Note that our proposed method is designed to enhance detection performance by post-processing the outputs of existing oriented object detection (OOD) models. Importantly, our approach does not modify the internal architectures of the base models nor introduce additional trainable parameters during inference. Therefore, the complexity of each individual model remains unchanged. The additional computational overhead introduced by our method is minimal, primarily consisting of confidence calibration (via lightweight linear regression) and bounding box fusion across models. This post-hoc ensembling strategy allows us to improve detection accuracy without significantly increasing computational cost or inference time.

5. Conclusions

This paper presents a confidence calibration-based model ensemble framework to improve oriented object detection for electrical equipment in infrared imagery.
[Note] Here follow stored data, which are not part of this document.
import Literature.MathematicalPhysics.QuantumFieldTheory.Balaban1983to89.B9Thm311FlippedBondLetters
import Literature.MathematicalPhysics.QuantumFieldTheory.Balaban1983to89.Node00.OpsYTransport

/-!
# `Balaban1983to89.B9Eq3132TentCurl` — T. Bałaban, *Propagators for lattice gauge theories in a background field*, Commun. Math. Phys. **99** (1985) 389–434
# [Balaban1985BackgroundPropagators], (3.4) p. 391 with (3.40) p. 397 and (3.13) p. 393: THE COVARIANT CURL OF A TRANSPORTED TENT — flat curl of the profile, transported,
# plus LASSO DEFECTS `(R(W) − 1)` of def-Y's taxicab transporters (the covariant-difference step F-a of the (P′1) roadmap)

statement-level skeleton of published theorems with citation tags; proofs where landed; nothing here is a claim about the Yang–Mills mass gap

THE PRINT.  (3.4) p. 391 (the covariant curl `(D_UA)(p)` with the transporters of (3.2)); (3.40) p. 397 (transport along shortest contours `Γ_{x,x′}`); (3.13) p. 393 (`Q(U)`).

WHY THIS FILE (dag-n06-i gen 13, N06 bundle F4, row 26).  The one displayed binder `hP1` of row 26 (ed. 12, `B9Eq3132CoerciveFromEnergy.hco26_of_energy_step12`) is the
`Δ_a(U)`-energy of the transported tent bumps `tentOp (bumpProfile)`; by `B9Eq3132EnergyUpper` it is governed by `‖D_U(TΨ)‖²`, `‖D\*_U(TΨ)‖²`, `‖Q(U)TΨ‖²_w`.  A tent of the index
bond `y` is the field `b ↦ θ_y(b)·R(τ(b₋))⁻¹X` with `τ(z) = parBY i U x z` (the taxicab transporter from the block corner `x`) and `X = Λ_yΨ(y)`.  THIS FILE computes its
covariant curl EXACTLY: `(D_UA)(p) = c_f·R(τ(p₀))⁻¹[(∂θ)(p)·X + θ(b₂)(R(W_μ)X − X) − θ(b₃)(R(W_ν)X − X)]` where `∂θ` is the flat curl of the profile and
`W_κ = τ(p₀)·U_κ(p₀)·τ(p₀+e_κ)⁻¹` are the taxicab LASSOS of `B9Eq340TaxiForward` (bounded there by the swept plaquette defects): the flat part is the tree's bump
gradient, the rest is `O(‖W − 1‖)`.

WHAT IS PROVED (sorry-free).
* §1 `sum_curlK_smul` (the curl kernel picks the four contour bonds: `Σ_b ∂(p,b)·F(b) = c_f(F(b₁) + F(b₂) − F(b₃) − F(b₄))`, n06-j's `curlK_eq_of_edge`), the four transporters
  `curlT_edge₁ … curlT_edge₄` (`1, U_μ(p₀), U_ν(p₀), 1`).
* §2 `tentField θ x U X` (one transported tent), ★★★ `curlY_tentField` (the displayed identity), `tentOp_summand_eq_tentField` (C1's `tentOp` summands are these tents).
* §3 `divK_eq`, `sum_divK_smul` (the divergence kernel picks the `2d` bonds at a site), `gradT_tgt ∕ gradT_src`, ★★★ `divY_tentField` — `(D\*_UA)(z) = c_f·R(τ(x))⁻¹Σ_κ[θ⟨x−e_κ,κ⟩R(W_κ(x−e_κ))⁻¹X − θ⟨x,κ⟩X]`.

HONEST SCOPE.  Exact finite algebra over def-Y's letters; no estimate; count-neutral; N06 NOT discharged.  Cell `pub-ymgap` (HUMAN RULING D-0062), Track A node N06 [B9], seat
`pub-ymgap-dag-n06-i` (gen 13), 2026-08-27; a NEW file.
-/

noncomputable section

namespace Literature.MathematicalPhysics.QuantumFieldTheory.Balaban1983to89.B9Eq3132TentCurl

open Node00
open B6KLevelCensusIndexV1 (KIdx)
open B6GlobalChartV1 (PV)
open B9Eq39Adjoint (R R_add R_sub R_mul R_one R_smul R_zero)
open B9Thm311FlippedBondLetters (curlK_eq_of_edge)
open B9Eq335CoverageAtLettersY (shift_ne_self)
open B15DeterminingSets (embIter)
open scoped Matrix.Norms.L2Operator

variable {𝔸 : Type} [NormedRing 𝔸] [NormedAlgebra ℂ 𝔸] [CompleteSpace 𝔸]
variable {d ℓ : ℕ} {hd : 1 ≤ d + 1} {hL : Odd (ℓ + 1) ∧ 1 < ℓ + 1} {b₀ b₁ : ℝ} (i : KIdx d ℓ hd hL b₀ b₁)

/-! ## §1 The curl kernel and the curl transporters on the four contour bonds -/

omit [CompleteSpace 𝔸] in
/-- **THE CURL KERNEL PICKS THE FOUR CONTOUR BONDS**: `Σ_b ∂(p, b)·F(b) = c_f·(F⟨p₀,μ⟩ + F⟨p₀+e_μ,ν⟩ − F⟨p₀+e_ν,μ⟩ − F⟨p₀,ν⟩)`. [cite: Balaban1985BackgroundPropagators, (3.4) p.391] -/
theorem sum_curlK_smul (p : PlaqY i) (F : FBondY i → 𝔸) :
    ∑ b, ((curlK i p b : ℝ) : ℂ) • F b =
      ((i.cf : ℝ) : ℂ) • (F ⟨p.src, p.μ⟩ + F ⟨p.src.shift p.μ, p.ν⟩ - F ⟨p.src.shift p.ν, p.μ⟩ - F ⟨p.src, p.ν⟩) := by
  classical
  have h : ∀ b, ((curlK i p b : ℝ) : ℂ) • F b = ((i.cf : ℝ) : ℂ) •
      ((if (⟨p.src, p.μ⟩ : FBondY i) = b then F b else 0) + (if (⟨p.src.shift p.μ, p.ν⟩ : FBondY i) = b then F b else 0)
        - (if (⟨p.src.shift p.ν, p.μ⟩ : FBondY i) = b then F b else 0) - (if (⟨p.src, p.ν⟩ : FBondY i) = b then F b else 0)) := by
    intro b
    rw [curlK_eq_of_edge, Complex.ofReal_mul, mul_smul]
    congr 1
    simp only [Complex.ofReal_add, Complex.ofReal_sub, apply_ite Complex.ofReal, Complex.ofReal_one, Complex.ofReal_zero, add_smul, sub_smul, ite_smul,
      one_smul, zero_smul]
  simp_rw [h]
  rw [← Finset.smul_sum, Finset.sum_sub_distrib, Finset.sum_sub_distrib, Finset.sum_add_distrib, Finset.sum_ite_eq, Finset.sum_ite_eq, Finset.sum_ite_eq,
    Finset.sum_ite_eq]
  simp only [Finset.mem_univ, if_true]

/-- the contour bond `⟨p₀, μ⟩` is transported by `1`. [cite: Balaban1985BackgroundPropagators, (3.2), (3.4) pp.390–391] -/
theorem curlT_edge₁ (U : CfgY 𝔸 i) (p : PlaqY i) : curlT i U p ⟨p.src, p.μ⟩ = 1 := by
  unfold curlT
  have h1 : (⟨p.src, p.μ⟩ : FBondY i) ≠ ⟨p.src.shift p.μ, p.ν⟩ := fun h => (ne_of_lt p.hμν) (congrArg PBond.dir h)
  have h2 : (⟨p.src, p.μ⟩ : FBondY i) ≠ ⟨p.src.shift p.ν, p.μ⟩ := fun h => shift_ne_self i p.src p.ν (congrArg PBond.src h).symm
  rw [if_neg h1, if_neg h2]

/-- the contour bond `⟨p₀+e_μ, ν⟩` is transported by `U_μ(p₀)`. [cite: Balaban1985BackgroundPropagators, (3.2), (3.4) pp.390–391] -/
theorem curlT_edge₂ (U : CfgY 𝔸 i) (p : PlaqY i) : curlT i U p ⟨p.src.shift p.μ, p.ν⟩ = U p.μ p.src := by
  unfold curlT; rw [if_pos rfl]

/-- the contour bond `⟨p₀+e_ν, μ⟩` is transported by `U_ν(p₀)`. [cite: Balaban1985BackgroundPropagators, (3.2), (3.4) pp.390–391] -/
theorem curlT_edge₃ (U : CfgY 𝔸 i) (p : PlaqY i) : curlT i U p ⟨p.src.shift p.ν, p.μ⟩ = U p.ν p.src := by
  unfold curlT
  have h1 : (⟨p.src.shift p.ν, p.μ⟩ : FBondY i) ≠ ⟨p.src.shift p.μ, p.ν⟩ := fun h => (ne_of_lt p.hμν) (congrArg PBond.dir h)
  rw [if_neg h1, if_pos rfl]

/-- the contour bond `⟨p₀, ν⟩` is transported by `1`. [cite: Balaban1985BackgroundPropagators, (3.2), (3.4) pp.390–391] -/
theorem curlT_edge₄ (U : CfgY 𝔸 i) (p : PlaqY i) : curlT i U p ⟨p.src, p.ν⟩ = 1 := by
  unfold curlT
  have h1 : (⟨p.src, p.ν⟩ : FBondY i) ≠ ⟨p.src.shift p.μ, p.ν⟩ := fun h => shift_ne_self i p.src p.μ (congrArg PBond.src h).symm
  have h2 : (⟨p.src, p.ν⟩ : FBondY i) ≠ ⟨p.src.shift p.ν, p.μ⟩ := fun h => (ne_of_lt p.hμν) (congrArg PBond.dir h).symm
  rw [if_neg h1, if_neg h2]

/-! ## §2 One transported tent and its covariant curl -/

/-- ★ **ONE TRANSPORTED TENT**: `b ↦ θ(b)·R(τ(b₋))⁻¹X`, `τ(z) = parBY i U x z` (the taxicab transporter from the block corner `x`) — the `y`-th summand of C1's `tentOp` with
`θ = θ_y`, `x = embIter j (src y)`, `X = Λ_yΨ(y)`. [cite: Balaban1985BackgroundPropagators, (3.13) p.393, (3.40) p.397; Balaban1984PropagatorsII, (2.147) p.248] -/
def tentField (θ : FBondY i → ℝ) (x : Site (PV d ℓ i.m i.K hd hL) 0) (U : CfgY 𝔸 i) (X : 𝔸) : FBondY i → 𝔸 :=
  fun b => ((θ b : ℝ) : ℂ) • R (parBY i U x b.src)⁻¹ X

/-- ★★★ **THE COVARIANT CURL OF A TRANSPORTED TENT**: with `τ(z) = parBY i U x z`, `p = ⟨p₀; μ < ν⟩`, `W_κ := τ(p₀)·U_κ(p₀)·τ(p₀+e_κ)⁻¹` (the taxicab lassos),
`(D_UA)(p) = c_f·R(τ(p₀))⁻¹[(θ⟨p₀,μ⟩ + θ⟨p₀+e_μ,ν⟩ − θ⟨p₀+e_ν,μ⟩ − θ⟨p₀,ν⟩)·X + θ⟨p₀+e_μ,ν⟩·(R(W_μ)X − X) − θ⟨p₀+e_ν,μ⟩·(R(W_ν)X − X)]` — the flat curl of the profile,
transported, plus the lasso defects. [cite: Balaban1985BackgroundPropagators, (3.4) p.391, (3.40) p.397] -/
theorem curlY_tentField (U : CfgY 𝔸 i) (θ : FBondY i → ℝ) (x : Site (PV d ℓ i.m i.K hd hL) 0) (X : 𝔸) (p : PlaqY i) :
    curlY i U (tentField i θ x U X) p =
      ((i.cf : ℝ) : ℂ) • R (parBY i U x p.src)⁻¹
        ((((θ ⟨p.src, p.μ⟩ + θ ⟨p.src.shift p.μ, p.ν⟩ - θ ⟨p.src.shift p.ν, p.μ⟩ - θ ⟨p.src, p.ν⟩ : ℝ) : ℂ)) • X
          + ((θ ⟨p.src.shift p.μ, p.ν⟩ : ℝ) : ℂ) • (R (parBY i U x p.src * U p.μ p.src * (parBY i U x (p.src.shift p.μ))⁻¹) X - X)
          - ((θ ⟨p.src.shift p.ν, p.μ⟩ : ℝ) : ℂ) • (R (parBY i U x p.src * U p.ν p.src * (parBY i U x (p.src.shift p.ν))⁻¹) X - X)) := by
  rw [curlY, trLiftY_apply, sum_curlK_smul, curlT_edge₁, curlT_edge₂, curlT_edge₃, curlT_edge₄]
  simp only [tentField, R_one]
  -- transporters: `R(U_κ(p₀))·R(τ(p₀+e_κ))⁻¹ = R(τ(p₀))⁻¹·R(W_κ)`
  have key : ∀ κ : Fin (PV d ℓ i.m i.K hd hL).d,
      R (U κ p.src) (R (parBY i U x (p.src.shift κ))⁻¹ X) =
        R (parBY i U x p.src)⁻¹ (R (parBY i U x p.src * U κ p.src * (parBY i U x (p.src.shift κ))⁻¹) X) := by
    intro κ
    rw [← B9Eq39Adjoint.R_mul, ← B9Eq39Adjoint.R_mul]
    congr 1
    group
  rw [R_smul, R_smul, key p.μ, key p.ν]
  -- linear algebra over the three atoms `R(τ)⁻¹X`, `R(τ)⁻¹R(W_μ)X`, `R(τ)⁻¹R(W_ν)X`
  set A := R (parBY i U x p.src)⁻¹ X
  set B := R (parBY i U x p.src)⁻¹ (R (parBY i U x p.src * U p.μ p.src * (parBY i U x (p.src.shift p.μ))⁻¹) X)
  set C := R (parBY i U x p.src)⁻¹ (R (parBY i U x p.src * U p.ν p.src * (parBY i U x (p.src.shift p.ν))⁻¹) X)
  simp only [R_add, R_sub, R_smul]
  push_cast
  module

/-- def-Y∕C1's tent operator IS the sum of the transported tents of the index bonds (`qT parBY U y b = parBY U (embIter j y₋) b₋`).
[cite: Balaban1985BackgroundPropagators, (3.13) p.393; Balaban1984PropagatorsII, (2.147) p.248] -/
theorem tentOp_summand_eq_tentField {N : ℕ} (θ : IBondY i → FBondY i → ℝ) (U : CfgY (Matrix (Fin N) (Fin N) ℂ) i)
    (Ψ : IBondY i → Matrix (Fin N) (Fin N) ℂ) (y : IBondY i) (b : FBondY i) (Λ : ℝ) :
    θ y b • R (qT i (parBY i) U y b)⁻¹ (Λ • Ψ y) =
      tentField i (θ y) (embIter (y.1.1 : ℕ) y.1.2.src) U (Λ • Ψ y) b := by
  rw [tentField, Complex.coe_smul]
  rfl

/-! ## §3 The covariant divergence of a transported tent -/

omit [NormedAlgebra ℂ 𝔸] [CompleteSpace 𝔸] in
/-- `R(V)` is additive over finite sums. [cite: Balaban1985BackgroundPropagators, (3.3) p.390 («R(U)X = UXU⁻¹»), bookkeeping] -/
theorem R_finset_sum {ι : Type*} (V : 𝔸ˣ) (s : Finset ι) (f : ι → 𝔸) : R V (∑ k ∈ s, f k) = ∑ k ∈ s, R V (f k) := by
  classical
  induction s using Finset.induction_on with
  | empty => simp
  | insert a s ha ih => rw [Finset.sum_insert ha, Finset.sum_insert ha, R_add, ih]


/-- the divergence kernel in coordinates: `∂*(z, b) = c_f([b₊ = x] − [b₋ = x])`, `x` the torus site of the chart site `z`.
[cite: Balaban1985BackgroundPropagators, (3.8) p.392; Balaban1984PropagatorsII, (2.19) p.226] -/
theorem divK_eq (z : SiteY i) (b : FBondY i) :
    divK i z b = i.cf * ((if b.tgt = (B6GlobalChartV1.boxEquiv i.hN).symm z then 1 else 0) - (if b.src = (B6GlobalChartV1.boxEquiv i.hN).symm z then 1 else 0)) := by
  rw [divK_eq_transpose, Matrix.transpose_apply, gradK, Matrix.submatrix_apply]
  exact B6AgreeLapV1Chart.toMatrix'_dE _ _ b _

/-- a sum over fine bonds is a double sum over sites and directions. [cite: Balaban1984PropagatorsI, (1.1) p.18, bookkeeping] -/
theorem sum_fbond_eq {α : Type*} [AddCommMonoid α] (F : FBondY i → α) :
    ∑ b : FBondY i, F b = ∑ κ : Fin (PV d ℓ i.m i.K hd hL).d, ∑ s : Site (PV d ℓ i.m i.K hd hL) 0, F ⟨s, κ⟩ := by
  rw [← Equiv.sum_comp (LatticeFieldCalculus.bondEquiv (P := PV d ℓ i.m i.K hd hL) (j := 0)) F, Fintype.sum_prod_type, Finset.sum_comm]
  rfl

omit [CompleteSpace 𝔸] in
/-- **THE DIVERGENCE KERNEL PICKS THE `2d` BONDS AT A SITE**: `Σ_b ∂*(z,b)·G(b) = c_f·Σ_κ (G⟨x − e_κ, κ⟩ − G⟨x, κ⟩)`. [cite: Balaban1985BackgroundPropagators, (3.8) p.392] -/
theorem sum_divK_smul (z : SiteY i) (G : FBondY i → 𝔸) :
    ∑ b, ((divK i z b : ℝ) : ℂ) • G b =
      ((i.cf : ℝ) : ℂ) • ∑ κ : Fin (PV d ℓ i.m i.K hd hL).d,
        (G ⟨((B6GlobalChartV1.boxEquiv i.hN).symm z).unshift κ, κ⟩ - G ⟨(B6GlobalChartV1.boxEquiv i.hN).symm z, κ⟩) := by
  classical
  set x := (B6GlobalChartV1.boxEquiv i.hN).symm z with hx
  have h : ∀ b : FBondY i, ((divK i z b : ℝ) : ℂ) • G b =
      ((i.cf : ℝ) : ℂ) • ((if b.tgt = x then G b else 0) - (if b.src = x then G b else 0)) := by
    intro b
    rw [divK_eq, ← hx, Complex.ofReal_mul, mul_smul]
    congr 1
    simp only [Complex.ofReal_sub, apply_ite Complex.ofReal, Complex.ofReal_one, Complex.ofReal_zero, sub_smul, ite_smul, one_smul, zero_smul]
  simp_rw [h]
  rw [← Finset.smul_sum, Finset.sum_sub_distrib, sum_fbond_eq, sum_fbond_eq, ← Finset.sum_sub_distrib]
  congr 1
  refine Finset.sum_congr rfl fun κ _ => ?_
  have htgt : ∀ s : Site (PV d ℓ i.m i.K hd hL) 0, (PBond.tgt (⟨s, κ⟩ : FBondY i) = x) = (s = x.unshift κ) := fun s => by
    show (s.shift κ = x) = _
    exact propext (LatticeFieldCalculus.shiftEquiv (P := PV d ℓ i.m i.K hd hL) (j := 0) κ).apply_eq_iff_eq_symm_apply
  simp_rw [htgt]
  rw [Finset.sum_ite_eq' Finset.univ (x.unshift κ), if_pos (Finset.mem_univ _)]
  simp only [Finset.sum_ite_eq', Finset.mem_univ, if_true]

/-- the gradient transporter at the TARGET of a bond is the bond variable, elsewhere `1`. [cite: Balaban1985BackgroundPropagators, (3.3), (3.8) pp.390–392] -/
theorem gradT_tgt (U : CfgY 𝔸 i) (b : FBondY i) : gradT i U b (B6GlobalChartV1.boxEquiv i.hN b.tgt) = U b.dir b.src := by
  unfold gradT; rw [if_pos rfl]

/-- … and at the SOURCE it is `1` (torus period ≥ 2). [cite: Balaban1985BackgroundPropagators, (3.3), (3.8) pp.390–392] -/
theorem gradT_src (U : CfgY 𝔸 i) (b : FBondY i) : gradT i U b (B6GlobalChartV1.boxEquiv i.hN b.src) = 1 := by
  unfold gradT
  rw [if_neg]
  intro h
  exact shift_ne_self i b.src b.dir ((B6GlobalChartV1.boxEquiv i.hN).injective h).symm

/-- ★★★ **THE COVARIANT DIVERGENCE OF A TRANSPORTED TENT**: with `τ(·) = parBY i U x₀ ·`, at the chart site `z` over the torus site `x`,
`(D\*_UA)(z) = c_f·R(τ(x))⁻¹·Σ_κ [θ⟨x−e_κ,κ⟩·R(W_κ(x−e_κ))⁻¹X − θ⟨x,κ⟩·X]` where `W_κ(w) = τ(w)·U_κ(w)·τ(w+e_κ)⁻¹` — i.e. the flat divergence `Σ_κ(θ⟨x−e_κ,κ⟩ − θ⟨x,κ⟩)`
transported, plus the lasso defects `θ⟨x−e_κ,κ⟩(R(W_κ(x−e_κ))⁻¹X − X)`. [cite: Balaban1985BackgroundPropagators, (3.8) p.392, (3.40) p.397] -/
theorem divY_tentField (U : CfgY 𝔸 i) (θ : FBondY i → ℝ) (x₀ : Site (PV d ℓ i.m i.K hd hL) 0) (X : 𝔸) (z : SiteY i) :
    divY i U (tentField i θ x₀ U X) z =
      ((i.cf : ℝ) : ℂ) • R (parBY i U x₀ ((B6GlobalChartV1.boxEquiv i.hN).symm z))⁻¹
        (∑ κ : Fin (PV d ℓ i.m i.K hd hL).d,
          (((θ ⟨((B6GlobalChartV1.boxEquiv i.hN).symm z).unshift κ, κ⟩ : ℝ) : ℂ) •
              R (parBY i U x₀ (((B6GlobalChartV1.boxEquiv i.hN).symm z).unshift κ) * U κ (((B6GlobalChartV1.boxEquiv i.hN).symm z).unshift κ) *
                  (parBY i U x₀ ((B6GlobalChartV1.boxEquiv i.hN).symm z))⁻¹)⁻¹ X
            - ((θ ⟨(B6GlobalChartV1.boxEquiv i.hN).symm z, κ⟩ : ℝ) : ℂ) • X)) := by
  set x := (B6GlobalChartV1.boxEquiv i.hN).symm z with hx
  have hz : z = B6GlobalChartV1.boxEquiv i.hN x := by rw [hx, Equiv.apply_symm_apply]
  rw [divY, trLiftY_apply, sum_divK_smul, ← hx]
  congr 1
  rw [R_finset_sum]
  refine Finset.sum_congr rfl fun κ _ => ?_
  have htgt : PBond.tgt (⟨x.unshift κ, κ⟩ : FBondY i) = x :=
    (LatticeFieldCalculus.shiftEquiv (P := PV d ℓ i.m i.K hd hL) (j := 0) κ).apply_symm_apply x
  have h1 : gradT i U (⟨x.unshift κ, κ⟩ : FBondY i) z = U κ (x.unshift κ) := by
    have h := gradT_tgt i U ⟨x.unshift κ, κ⟩
    rw [htgt] at h
    rw [hz]; exact h
  have h2 : gradT i U (⟨x, κ⟩ : FBondY i) z = 1 := by rw [hz]; exact gradT_src i U ⟨x, κ⟩
  rw [h1, h2, inv_one, R_one]
  simp only [tentField, R_sub, R_smul]
  congr 2
  rw [← B9Eq39Adjoint.R_mul, ← B9Eq39Adjoint.R_mul]
  congr 1
  group

end Literature.MathematicalPhysics.QuantumFieldTheory.Balaban1983to89.B9Eq3132TentCurl

end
By integrating Oriented R-CNN and S2A-Net through a regression-based confidence calibration followed by soft non-maximum suppression, our method effectively leverages the complementary strengths of both detectors. The calibrated fusion not only enhances detection accuracy but also improves robustness under diverse imaging conditions. Experimental results on a specialized dataset for power system equipment confirm that our approach significantly outperforms the individual baseline models. These findings highlight the potential of confidence-aware ensemble strategies in advancing intelligent defect diagnosis within power systems. Future work may explore dynamic weighting schemes or extend the framework to real-time applications in complex environments.

Author Contributions

Conceptualization, Y.L.; methodology, Y.L., Y.S. and Z.L.; software, Z.L., B.S. and N.G.; validation, Y.L. and Y.S.; data curation, N.G.; writing—original draft preparation, Y.L.; writing—review and editing, X.G. All authors have read and agreed to the published version of the manuscript.

Funding

This research was funded by Science and Technology Project fund of State Grid Shandong Electric Power Company (No. 2022A-020).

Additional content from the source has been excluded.